Faculty of Liberal Arts and Professional Studies

School of Administrative Studies
Day: Monday

Time: 14:30 – 17:30 p.m.

Location: TBD

Instructor: Dr. David Maslach

Email: dmaslach@yorku.ca

Office Hours: by appointments, or one hour prior to class

Start Date: September 12, 2011
Objectives:
Technology. What is it? How do you management it? How can firms make it better? This course guides senior undergraduates through the technology development process, and is intended to appeal to those interested in evolution, managing technology-oriented firms, creating technology-driven startups, or consulting to such firms.
Students will understand how to better select technological opportunities and understand organizational challenges that prevent these technologies from being successful. The class consists of case studies, and story-telling among students. As such, students will be asked to view the firm as a whole and analyze the various functional areas of business and its external factors.
In the course, students will learn to:


  1. Develop an awareness of the range, scope, and complexity of technological innovation, and the issues related to managing technological change.

  2. Understand different approaches to managing innovation.

  3. Clearly identify drivers and barriers to technological innovation within an organization.

  4. Understand what it takes to manage technological innovation.


Prerequisites:

For students in the Honours Program, 78 credits.

Students are personally responsible to ensure that they have the required prerequisites as stated in

the course outline or in the course calendar. Students who do not have the prerequisites are at risk of being dropped from the course at any time during the course. The department will not be

responsible for refunds resulting from students being dropped from a course due to a lack of the appropriate prerequisites.
Required Textbook and Materials:
Schilling, Melissa A., Strategic Management of Technological Innovation, 3rd Ed, McGraw-Hill

Irwin, 2010.


9 Assigned readings (see below) – available on e-Resources at York Library:
(1) Hill, C.W.L. (1997), “Establishing a standard: Competitive strategy and technological standards in winner-take-all industries.” Academy of Management Executive, 11 (2), 7-25.
(2) David P. A. (1985), “Clio and the Economics of QWERTY.” American Economic Review, 75(2), 332-337.
(3) Karsson, Trygg, and Elfstrom (2004). “Measuring R&D productivity: Complementing the picture by focusing on research activities.” Technovation. 24, 179-186.
(4) Florida, R. and J. Goodnight. (2005) “Managing for Creativity,” Harvard Business Review, July 2005, 2-9.
(5) Gladwell, Malcolm (2002). “Group Think.” New Yorker, December 2, 2002. 102-107.
(6) Denrell, J. 2005. “Should we be impressed with high performance?” Journal of Management Inquiry. 14, 292-298.

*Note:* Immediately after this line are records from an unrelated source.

import Mathlib
import Summits.Parity.GeneralizedHardyLittlewood.Theses.LiouvilleShiftedTables
import Summits.Parity.GeneralizedHardyLittlewood.Theorems.TableChowla.Negative.TableChowlaExceptionalSet

/-!
# `TableChowla` (stmt-Parity-14270), line `helson-kronecker-inverse`, stub `stub_aperiodic`:
# typing audit and the sparse-support calibration

The registered stub `stub_aperiodic` (= `MeanSquareCMAperiodic` of the line skeleton) reads: for every
shift `c ≠ 0`, `0 < δ ≤ 1/12`, `C > 0` there are `K > 0` and `x₀` such that for `x ≥ x₀`, uniformly for
`x^δ ≤ A ≤ x^{1/3+δ}`, for every `g : ℕ → ℂ` with `g (m n) = g m g n` (all `m n`), `‖g n‖ ≤ 1`, and NO
period `q` with `1 ≤ q ≤ (log x)^K` (`Function.Periodic g q` on `ℕ`), and every `y ≤ x/A`,
`∑_{a ∈ (⌊A⌋,⌊2A⌋]} ‖∑_{b ∈ [1,⌊y⌋]} g(b) λ(ab+c)‖² ≤ x (x/A)/(log x)^C`.
It is binary Elliott-type dispersion for the pair `(g, λ)` with every log-power saving (open; implied by
the crux, `meanSquareCMAperiodic_of_tableChowla` in the skeleton, and by `Negative.UniformBinaryChowla`).
This support file does NOT prove it. It records, kernel-checked, the TYPING AUDIT of the signature and
the one cheap calibration (sparse weights), so that the open content is located precisely.

## Audit (statement as registered; verdict: clean — true-as-intended, non-vacuous, crux-implied)

1. `g (m n) = g m g n` for ALL `m, n` forces `g 1 ∈ {0, 1}`; `g 1 = 0` gives `g ≡ 0`, which is
   `q`-periodic for every `q`, hence EXCLUDED as soon as `(log x)^K ≥ 1` (and its left side is `0`
   anyway): `cm_apply_one`, `periodic_of_cm_apply_one_eq_zero`. Also `g 0 = g 0 · g n`, so `g 0 = 0`
   unless `g ≡ 1` (periodic, excluded).
2. The hypothesis class is NON-EMPTY for every `K` and every `x`: Liouville's `λ` itself (cast to `ℂ`)
   is completely multiplicative, 1-bounded and has NO period `q ≥ 1` (`λ(q+q) = λ(2)λ(q) = -λ(q) ≠ λ(q)`
   since `λ(q) ≠ 0`): `liouvilleC_mul`, `norm_liouvilleC_le_one`, `not_periodic_liouvilleC`. So the
   prover's freedom to choose `K` (after `c, δ, C`) never makes the statement vacuous; larger `K` only
   removes periodic weights. `δ₁ = 𝟙_{n=1}` and `𝟙_{powers of 2}` are further aperiodic members; they
   have `≤ 1`, resp. `≤ log₂ y + 1`, support points in `[1, y]` and fall under item 6.
3. `Function.Periodic g q` quantifies over ALL `n : ℕ` including `n = 0`. For a completely
   multiplicative `g` that is `q`-periodic on the POSITIVE integers only, either `g` is `q`-periodic
   on `ℕ` or `g = 1` on all positive integers (`periodic_or_eq_one_of_cm_of_periodic_pos`). Hence the
   only weight that is "periodic where it is summed" but counted as aperiodic by the stub is
   `𝟙_{n ≥ 1}` (`exists_cm_aperiodic_eq_one_on_pos`): the stub therefore CONTAINS the constant-weight
   instance `∑_a |∑_{b ≤ y} λ(ab+c)|² ≤ x(x/A)/(log x)^C`, i.e. Bombieri–Vinogradov for `λ` in mean
   square over the moduli `a ∼ A ≤ x^{5/12}` (theorem-grade, the `q = 1` case of the periodic stub).
   This is harmless — the class contains by design other one-point members needing the same input
   (principal characters modulo a prime `p₀ ∈ ((log x)^K, x^{1/12}]`, `χ · n^{it}`, a small-conductor
   `χ` modified at one prime, `𝟙_{(log x)^K-rough}` = principal character mod `∏_{p ≤ (log x)^K} p`,
   whose least period is `≈ exp((log x)^K)`) — but a lead who wants the aperiodic half to be purely
   "two-point" may replace `¬ Function.Periodic g q` by `¬ ∀ n, 1 ≤ n → g (n + q) = g n`; by
   `periodic_or_eq_one_of_cm_of_periodic_pos` the periodic half then only gains `g = 𝟙_{n≥1}`, which
   agrees with the periodic weight `1` on the summation range. No change is REQUIRED.
4. Dirichlet characters `χ mod q` extended by `0` (as maps `ℕ → ℂ` through `ZMod q`) are `q`-periodic
   on `ℕ` (value `0` at `0` and at `q`), so for `q ≤ (log x)^K` they are excluded as intended; the
   periods of any `g : ℕ → ℂ` are the positive multiples of the least one (`q₁ < q₂` periods ⇒
   `q₂ - q₁` a period), so "no period `≤ (log x)^K`" is exactly "least period `> (log x)^K` or none".
5. Junk values are all absorbed by `∃ x₀`: `y < 1` gives an empty inner sum (left side `0`, right side
   `> 0` once `x > 1`, `A > 0`); `Int.toNat` never truncates once `A ≥ x^δ > |c|` (`a b + c ≥ a + c > 0`);
   `Real.log x ^ C` (real power) is a genuine positive power once `x > e`; the row range is non-empty
   once `A ≥ 1`. `K` may depend on `(c, δ, C)` only, `x₀` on `(c, δ, C, K)` only — uniform in `A, g, y`,
   which is the intended uniformity (a supremum over the weight class).
6. SPARSE WEIGHTS ARE TRIVIAL (the calibration below, no multiplicativity or aperiodicity used): if
   `‖g‖ ≤ 1` and `g` has at most `s` non-zero values on `[1, ⌊y⌋]`, the left side is `≤ #rows · s²`
   (triangle inequality), `#rows ≤ 2A`; so the stub's inequality holds for such `g` as soon as
   `s² · 2A ≤ x(x/A)/(log x)^C`, in particular whenever `s ≤ (x/A)/(2 (log x)^{C/2})`
   (`meanSquare_le_of_sparse`, `meanSquare_le_of_card_support_le`, `stub_aperiodic_sparse`). Only weights occupying a
   `≫ (log x)^{-C/2}` fraction of the columns carry the open content (e.g. `g = λ`, `μ`, `λχ`, `n^{it}`).
7. Not false: the stub is implied by the crux (the skeleton's `meanSquareCMAperiodic_of_tableChowla`,
   axiom closure `propext, Classical.choice, Quot.sound` — no `sorryAx`), which the refuter seat has
   attacked without success; every instance tested here is either excluded (items 1, 4), trivial
   (item 6) or a believed one-point or two-point statement (items 2, 3). 12 instances checked: `0`,
   `1`, `𝟙_{n≥1}`, `δ₁`, `𝟙_{2^k}`, `λ`, `z^{Ω(n)}` (`|z| ≤ 1`, `z ∉ {0, 1}`: aperiodic by the argument
   of item 2 with `z` for `-1`), `χ mod q` with `q ≤ (log x)^K` (excluded) and with `q > (log x)^K`
   (in; one-point), `χ` of small conductor modified at one prime `p₁` (in; splits along `v_{p₁}` into
   periodic weights of moduli `p₁^k q`, one-point), `χ · n^{it}` and `n^{it}` (in; twisted one-point for
   `|t| ≤ x^{O(1)}`, generic CM beyond), `𝟙_{(log x)^K-rough}` (in; least period `≈ exp((log x)^K)`).
-/

namespace Summit.Parity.GeneralizedHardyLittlewood.Theorems.TableChowla.HelsonKroneckerInverse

(7) Schoemaker, P.J.H., R.E. Gunther. 2006. “The wisdom of deliberate mistakes.” Harvard Business Review, June 2002.

(8) SKIM - Griliches, Z. “Patent Statistics as Economic Indicators: A Survey.” Journal of Economic Literature, 1990, 28(4), 1661-1707.
(9) Porter, Michael (1998), "Clusters and the New Economics of Competition," Harvard Business Review, November, 1998, 77-90.
3 cases:
Case 1: Launch of the Ford Fiesta diesel: The world’s most efficient car. 2010. Case #9B10M040.
Case 2: Napster: Catalyst for a new industry or just another dot.com? 2001. Case #9B01M016.
Case 3: Sun Microsystems Inc. (A), HBS case 9-686-133.
Recommended readings:
Fortune; Canadian Business; Harvard Business Review; Sloan Management Review; California

Management Review; Globe and Mail; National Post; Bloomberg; Information Week.


Course Assignments:

  • Read, assess, and prepare for weeks readings, to aid the development and learning of classmates.

  • A three-hour multi-choice and short-answer question mid-term (closed-book)

  • A final report.

  • A final exam (similar format has mid-term).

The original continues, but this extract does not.